Еще втягиваешь на вздрогнувшие плечи прогретое ночным телом одеяло, слушаешь прыжки сердечные и жмуришь сонные глаза. Но вот, из-за ширмы, всегда звонкий, всегда пробужденный, голос нашей фамильной сестры Матильды:
— Kinder! Kinder![77]
День? Темно. Высунешь носок — холодно.
За ширмой копошится… и уже вот она, долговязая, синяя фигура, и белый чепец с фалборками над длинным лицом и бледными, измученными по-детски глазами, — как и не снимался на ночь.
Выскакивала обеими ногами зараз на студеный пол. Дежурная зажгла две лампы по стенам.
Посреди спальни, по всю почти длину комнаты, умывальный стол. Там в кувшинах за ночь намерзла тонкая корочка льда.
— Живо умывайтесь! — командует сестра Матильда. — Холодная вода здорова для тела.
Здорова!.. Какое мне дело до здоровья? Люция здорова? Дал бы мне Бог быть как она — обреченной.
Внизу, в столовой, собирается вся школа. Над длинными столами низко висят под широкими железными колпаками лампы, светятся, не разливая желтого света в белесых утренних сумерках. Ряды грубых белых чашек с толстыми краями, ломти серого хлеба…
Дежурные обходят сидящих, из высоких кувшинов льют жидкий кофей и кипяченое молоко.
Горячее! С жадностью припадаю. От холода и дрожи тоска навязчивее и сердце беззащитнее. И упорнее нарастает томление.

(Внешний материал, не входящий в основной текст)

import Summits.AnomalousDissipation.AnomalousDissipation.Theorems.SolenoidalFractalHomogenisationLagrangianStepVmodLeakEnergy
import Summits.AnomalousDissipation.AnomalousDissipation.Theorems.SolenoidalFractalHomogenisationLagrangianStepOneLevelSplitDefsH
import Summits.AnomalousDissipation.AnomalousDissipation.Theorems.SolenoidalFractalHomogenisationLagrangianStepPairData
import Literature.Analysis.FunctionSpaces.TorusWeightedGalerkinCoefficients
import HarnessLib

/-!
# K1L_D (stmt-AnomalousDissipation-27980): (V_mod) flat stage, block (ss) — HIGH LABELS: the W7 clause `HighLabelDecayW` read at the propagator
# level on a single real mode pair (rows «H / high / τ ≥ P» of the certifier's table; tool T-H)
(helper; `--supports 27980 --as helper`; prover ad-sawtooth-k1loc-p1 g15; on top of `…VmodLeakEnergy` (`exists_sol_modeRep_energy`: bridge + energy).)

`HighLabelDecayW W M hM lo hi Λ β νh Kb CK cK` (registry v4, `…OneLevelSplitDefsH`) gives, for data without Bloch labels of norm `< L` with
`n·ν ≤ Kb·L`, the ν-uniform decay `∫‖u t‖² ≤ CK·exp(−2cKνt)·∫‖F‖²` of every weak cell solution (a.e. `t`).  A weakly divergence-free pair datum
`v ∈ V2` at a label `ℓ` with `L ≤ ‖ℓ‖`, `2‖ℓ‖ ≤ n` carries no label of norm `< L` (its modes `±ℓ + nℤ³` have label representatives `±ℓ`), its real
trigonometric representative is an admissible `IsDatum`, and the orbit's energy at every time is below the energy representative (`…VmodLeakEnergy`).
Hence, for a window start `s` at carrier phase 0 and `ν < νh`:

  `‖U s t v‖ ≤ √CK · exp(−cK·ν·(t − s)) · ‖v‖`   (`norm_apply_le_of_highLabelDecay`),

and a fortiori `‖𝓕(U s t v)(ℓ)‖ ≤ √CK·exp(−cK·ν·(t−s))·‖v‖`.  `sorry`-free; NOT a proof of (ss), of the stub, of K1L_D or of AD; rung F-D1.A0.
-/

set_option linter.dupNamespace false

noncomputable section

namespace Summit.AnomalousDissipation.AnomalousDissipation.Theorems.SolenoidalFractalHomogenisation.LagrangianStep.VmodGen

open Set MeasureTheory Complex UnitAddTorus
open scoped InnerProductSpace ENNReal
open Literature.Analysis Literature.Analysis.FunctionSpaces Literature.Analysis.FunctionSpaces.Torus
open Literature.Analysis.FluidPDE Literature.Analysis.FluidPDE.Torus Literature.Analysis.FluidPDE.LatticeShear
open Summit.AnomalousDissipation.AnomalousDissipation.Theorems.SolenoidalFractalHomogenisation.LagrangianStep.CellChain
  (modeRep le_on_Icc_of_ae_le norm_latticeVec_ge_of_classPair_ne)
open Summit.AnomalousDissipation.AnomalousDissipation.Theorems.SolenoidalFractalHomogenisation.LagrangianStep.VmodFlat (fc)

variable {k : ℕ}

set_option maxHeartbeats 1600000 in
/-- **W7 AT THE PROPAGATOR LEVEL ON A PAIR DATUM.**  See the module docstring: with `HighLabelDecayW W M hM lo hi Λ β νh Kb CK cK`, `ν < νh`,
`n·ν ≤ Kb·L`, a window start at carrier phase 0 and a weakly divergence-free pair datum `v` at a label `ℓ` with `L ≤ ‖ℓ‖`, `2‖ℓ‖ ≤ n`:
`‖U s t v‖ ≤ √CK·exp(−cK·ν·(t−s))·‖v‖`. [cite: BedrossianCotiZelati2017, Thm 1.1] [cite: Temam1984, Ch. III §1 Lemma 1.2] -/
theorem norm_apply_le_of_highLabelDecay (W : LatticeWord k) (M : ℝ) (hM : 0 < M) {lo hi Λ β νh Kb CK cK : ℝ}
    (hH : HighLabelDecayW W M hM lo hi Λ β νh Kb CK cK) (hlo : 0 < lo) (hhi : 0 ≤ hi) (hΛ : 1 ≤ Λ) (hCK : 0 ≤ CK)
    {ν : ℝ} (hν : ν ∈ Set.Ioo 0 νh) {n : ℕ} (hn : 1 ≤ n) {𝔸 : Visc4 (Fin 3)} (hodd : OddSmall 𝔸 (ν * β))
    (hwin : ∃ lam ∈ Set.Icc (1:ℝ) Λ, NearIso 𝔸 (ν * (lo / lam)) (ν * (hi * lam)))
    {Tw : ℝ} {U : ℝ → ℝ → (V2 →L[ℝ] V2)} (hU : IsPropagator Tw (cellField W M hM ν hν.1 n) ((1 / (n:ℝ) ^ 2) • 𝔸) U)
    {s t : ℝ} (hs : 0 ≤ s) (hst : s ≤ t) (htT : t ≤ Tw) (hsT : s < Tw)
    (hphase : ∀ τ, cellField W M hM ν hν.1 n (s + τ) = cellField W M hM ν hν.1 n τ)
    {L : ℝ} (hL : 0 < L) (hKL : (n : ℝ) * ν ≤ Kb * L)
    {ℓ : Fin 3 → ℤ} (hℓ0 : ℓ ≠ 0) (hℓL : L ≤ ‖Torus.latticeVec ℓ‖) (hℓn : 2 * ‖Torus.latticeVec ℓ‖ ≤ n)
    (v : V2) (hv : v ∈ divFreeL2 (Fin 3)) (hvs : ∀ k', k' ≠ ℓ → k' ≠ -ℓ → fc v k' = 0) :
    ‖U s t v‖ ≤ Real.sqrt CK * Real.exp (-(cK * ν * (t - s))) * ‖v‖ := by
  classical
  have hnpos : 0 < n := hn
  have hn0 : (0:ℝ) < n := by exact_mod_cast hnpos
  have hn2 : (0:ℝ) < 1 / (n:ℝ) ^ 2 := by positivity
  have hL0 : 0 < Tw - s := by linarith
  -- lam-free window of the cell tensor
  have hAΛ : NearIso 𝔸 (ν * (lo / Λ)) (ν * (hi * Λ)) := by
    obtain ⟨lam, hlam, hA⟩ := hwin
    have hlam1 : 0 < lam := lt_of_lt_of_le one_pos hlam.1
    exact hA.mono (mul_le_mul_of_nonneg_left (div_le_div_of_nonneg_left hlo.le hlam1 hlam.2) hν.1.le)
      (mul_le_mul_of_nonneg_left (mul_le_mul_of_nonneg_left hlam.2 hhi) hν.1.le)
  have hN : NearIso ((1 / (n:ℝ) ^ 2) • 𝔸) ((1 / (n:ℝ) ^ 2) * (ν * (lo / Λ))) ((1 / (n:ℝ) ^ 2) * (ν * (hi * Λ))) := hAΛ.smul hn2.le
  have hloU : 0 < (1 / (n:ℝ) ^ 2) * (ν * (lo / Λ)) := by
    have hΛ0 : 0 < Λ := lt_of_lt_of_le one_pos hΛ
    have hν0 : 0 < ν := hν.1
    positivity
  -- the bridge with energy, along the stretched word's cell field
  set W₁ : LatticeWord k := (W.stretch M hM).stretch (1 / ν) (one_div_pos.mpr hν.1) with hW₁
  have hU' : IsPropagator Tw (W₁.cell n) ((1 / (n:ℝ) ^ 2) • 𝔸) U := hU
  have hphase' : ∀ τ, W₁.cell n (s + τ) = W₁.cell n τ := hphase
  have hvdiv : FunctionSpaces.Torus.IsWeaklyDivFree (v : VF) := (mem_divFreeL2_iff v).1 hv
  obtain ⟨u, E, Q, hu, -, hE0, hEc, -, -, hEae, -, -, hUE⟩ := exists_sol_modeRep_energy W₁ n hN hloU hU' hs hsT hphase' v hvdiv
  -- the real trigonometric representative of the datum is admissible for the clause
  have hvs' : ∀ k', k' ≠ ℓ → k' ≠ -ℓ → mFourierCoeff (FunctionSpaces.EuclideanSpace.complexify ∘ ⇑v) k' = 0 := hvs
  set F : VF := FunctionSpaces.Torus.realTrigPoly {ℓ} (fun _ => (2:ℂ) • mFourierCoeff (FunctionSpaces.EuclideanSpace.complexify ∘ ⇑v) ℓ) with hF
  have hF2 : MemLp F 2 volume := FunctionSpaces.Torus.memLp_realTrigPoly {ℓ} _ 2
  have hFi : Integrable F volume := hF2.integrable one_le_two
  have hvF : v = hF2.toLp F := PropagatorSymm.eq_toLp_realTrigPoly_of_pair hℓ0 v hvs'
  have hFv : (F : VF) =ᵐ[volume] ⇑v := by rw [hvF]; exact (MemLp.coeFn_toLp hF2).symm
  have hFdiv : FunctionSpaces.Torus.IsWeaklyDivFree F := hvdiv.congr_ae hFv.symm
  have hcoef : ∀ k', mFourierCoeff (FunctionSpaces.EuclideanSpace.complexify ∘ F) k' = fc v k' := fun k' =>
    FunctionSpaces.Torus.mFourierCoeff_congr_ae (hFv.fun_comp FunctionSpaces.EuclideanSpace.complexify) k'
  have hne : ℓ ≠ -ℓ := fun h' => hℓ0 (by
    funext i; have hi := congrFun h' i; simp only [Pi.neg_apply] at hi; have : ℓ i = 0 := by omega
    simpa using this)
  have h0ℓ : (0 : Fin 3 → ℤ) ≠ ℓ := fun h => hℓ0 h.symm
  have h0ℓ' : (0 : Fin 3 → ℤ) ≠ -ℓ := fun h => hℓ0 (by rw [← neg_neg ℓ, ← h, neg_zero])
  have hdatum : IsDatum F := by
    refine ⟨(FunctionSpaces.Torus.isSmooth_realTrigPoly _ _).memSobolev_one_complexify, ?_, hFdiv⟩
    refine hasZeroMean_of_mFourierCoeff_zero ?_
    rw [hcoef]; exact hvs 0 h0ℓ h0ℓ'
  -- the datum carries no Bloch label of norm `< L`
  have hlab : ∀ k' : Fin 3 → ℤ, (∃ ℓ' z : Fin 3 → ℤ, ‖Torus.latticeVec ℓ'‖ < L ∧ k' = ℓ' + (n : ℤ) • z) → ∀ i, modeCoeff k' F i = 0 := by
    intro k' hk' i
    rw [modeCoeff_eq hFi, hcoef]
    obtain ⟨ℓ', z, hℓ'L, hk'eq⟩ := hk'
    suffices h : fc v k' = 0 by rw [h]; rfl
    by_cases h1 : k' = ℓ
    · exfalso
      -- `ℓ = ℓ' + n•z`: `ℓ'` is in the class of `ℓ`
      have hcl : (∃ z' : Fin 3 → ℤ, ℓ' = ℓ + (n : ℤ) • z') ∨ (∃ z' : Fin 3 → ℤ, ℓ' = -ℓ + (n : ℤ) • z') :=
        Or.inl ⟨-z, by rw [h1] at hk'eq; rw [hk'eq]; simp⟩
      by_cases h2 : ℓ' = ℓ
      · rw [h2] at hℓ'L; linarith
      · by_cases h3 : ℓ' = -ℓ
        · rw [h3, Torus.latticeVec_neg, norm_neg] at hℓ'L; linarith
        · have hge := norm_latticeVec_ge_of_classPair_ne hcl h2 h3
          linarith
    · by_cases h1' : k' = -ℓ
      · exfalso
        have hcl : (∃ z' : Fin 3 → ℤ, ℓ' = ℓ + (n : ℤ) • z') ∨ (∃ z' : Fin 3 → ℤ, ℓ' = -ℓ + (n : ℤ) • z') :=
          Or.inr ⟨-z, by rw [h1'] at hk'eq; rw [hk'eq]; simp⟩
        by_cases h2 : ℓ' = ℓ
        · rw [h2] at hℓ'L; linarith
        · by_cases h3 : ℓ' = -ℓ
          · rw [h3, Torus.latticeVec_neg, norm_neg] at hℓ'L; linarith
          · have hge := norm_latticeVec_ge_of_classPair_ne hcl h2 h3
            linarith
      · exact hvs k' h1 h1'
  -- the clause along the cell field (the Lions solution from `⇑v` is a solution from `F`)
  have hu' : IsWeakTensorPassiveVectorOn 0 (Tw - s) ((1 / (n:ℝ) ^ 2) • 𝔸) (cellField W M hM ν hν.1 n) F u := hu.congr_datum hFv
  have hdecay := hH ν hν n hn 𝔸 hodd hwin L hL hKL F hdatum hlab (Tw - s) hL0 u hu'
  -- `∫‖F‖² = ‖v‖²`
  have hFnorm : ∫ x, ‖F x‖ ^ 2 = ‖v‖ ^ 2 := by
    rw [OneLevelSplit.norm_sq_eq_integral]
    exact integral_congr_ae (hFv.mono fun x hx => by simp only [hx])
  -- the energy representative obeys the decay at EVERY time
  set G : ℝ → ℝ := fun τ => CK * Real.exp (-(2 * cK * ν * τ)) * ‖v‖ ^ 2 with hG
  have hae : ∀ᵐ τ ∂(volume.restrict (Ioo 0 (Tw - s))), E τ ≤ G τ := by
    filter_upwards [hdecay, hEae] with τ hτ hEτ
    rw [hEτ, hG]; dsimp only; rw [← hFnorm]; exact hτ
  have hGc : ContinuousOn G (Icc 0 (Tw - s)) :=
    ((continuous_const.mul (Real.continuous_exp.comp (continuous_const.mul continuous_id).neg)).mul continuous_const).continuousOn
  have hall := le_on_Icc_of_ae_le hL0 hEc hGc hae
  have hτ : t - s ∈ Icc 0 (Tw - s) := ⟨by linarith, by linarith⟩
  have est : s + (t - s) = t := by ring
  have h1 : ‖U s t v‖ ^ 2 ≤ G (t - s) := by
    have h := hUE (t - s) hτ
    rw [est] at h
    exact h.trans (hall (t - s) hτ)
  have h2 : G (t - s) = (Real.sqrt CK * Real.exp (-(cK * ν * (t - s))) * ‖v‖) ^ 2 := by
    rw [hG]; dsimp only
    rw [mul_pow, mul_pow, Real.sq_sqrt hCK, ← Real.exp_nat_mul]
    congr 2; push_cast; ring
  rw [h2] at h1
  exact (pow_le_pow_iff_left₀ (norm_nonneg _) (by positivity) two_ne_zero).1 h1

end Summit.AnomalousDissipation.AnomalousDissipation.Theorems.SolenoidalFractalHomogenisation.LagrangianStep.VmodGen

end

Хочу того, чего на свете нет. Вот в этом холоде, темноте, чужбине, одиночестве не хочу ничего, что есть, а того, чего нет.
Глотаю кофей молча, со злобою, с безнадежною жадностью. В кармане уже третий день ношу наполовину прочитанное письмо от мамы.
Что пишет мама? Что ей писать? Какое ей дело до того, что не мое?
Мыслей нет у меня, но нет и любви.
Люция там, далеко, за своим «семейным» столом.
Гертруд теперь тоже перевели… от меня… чтобы не портилась. Конечно, я порчу. Еще бы, если во мне чёрт.
Этому чёрту я поверила бы, согласно была бы поверить, если бы верила в Бога…
Это случилось вот как — что я о нем, о своем, узнала. После кофея мы ходили всеми «фамилиями» на молитву в особый молитвенный зал. И вот на одной такой молитве — я расчихалась. То есть, собственно, я всегда умела удерживаться от чихания, это же так просто: стоит только захватить в грудь побольше воздуха и не дышать… Но этот раз выходило смешно и соблазнительно, и на одну минуту я почувствовала ясно, как все мысли всех голов вокруг меня отвратились от Бога и прилипли ко мне.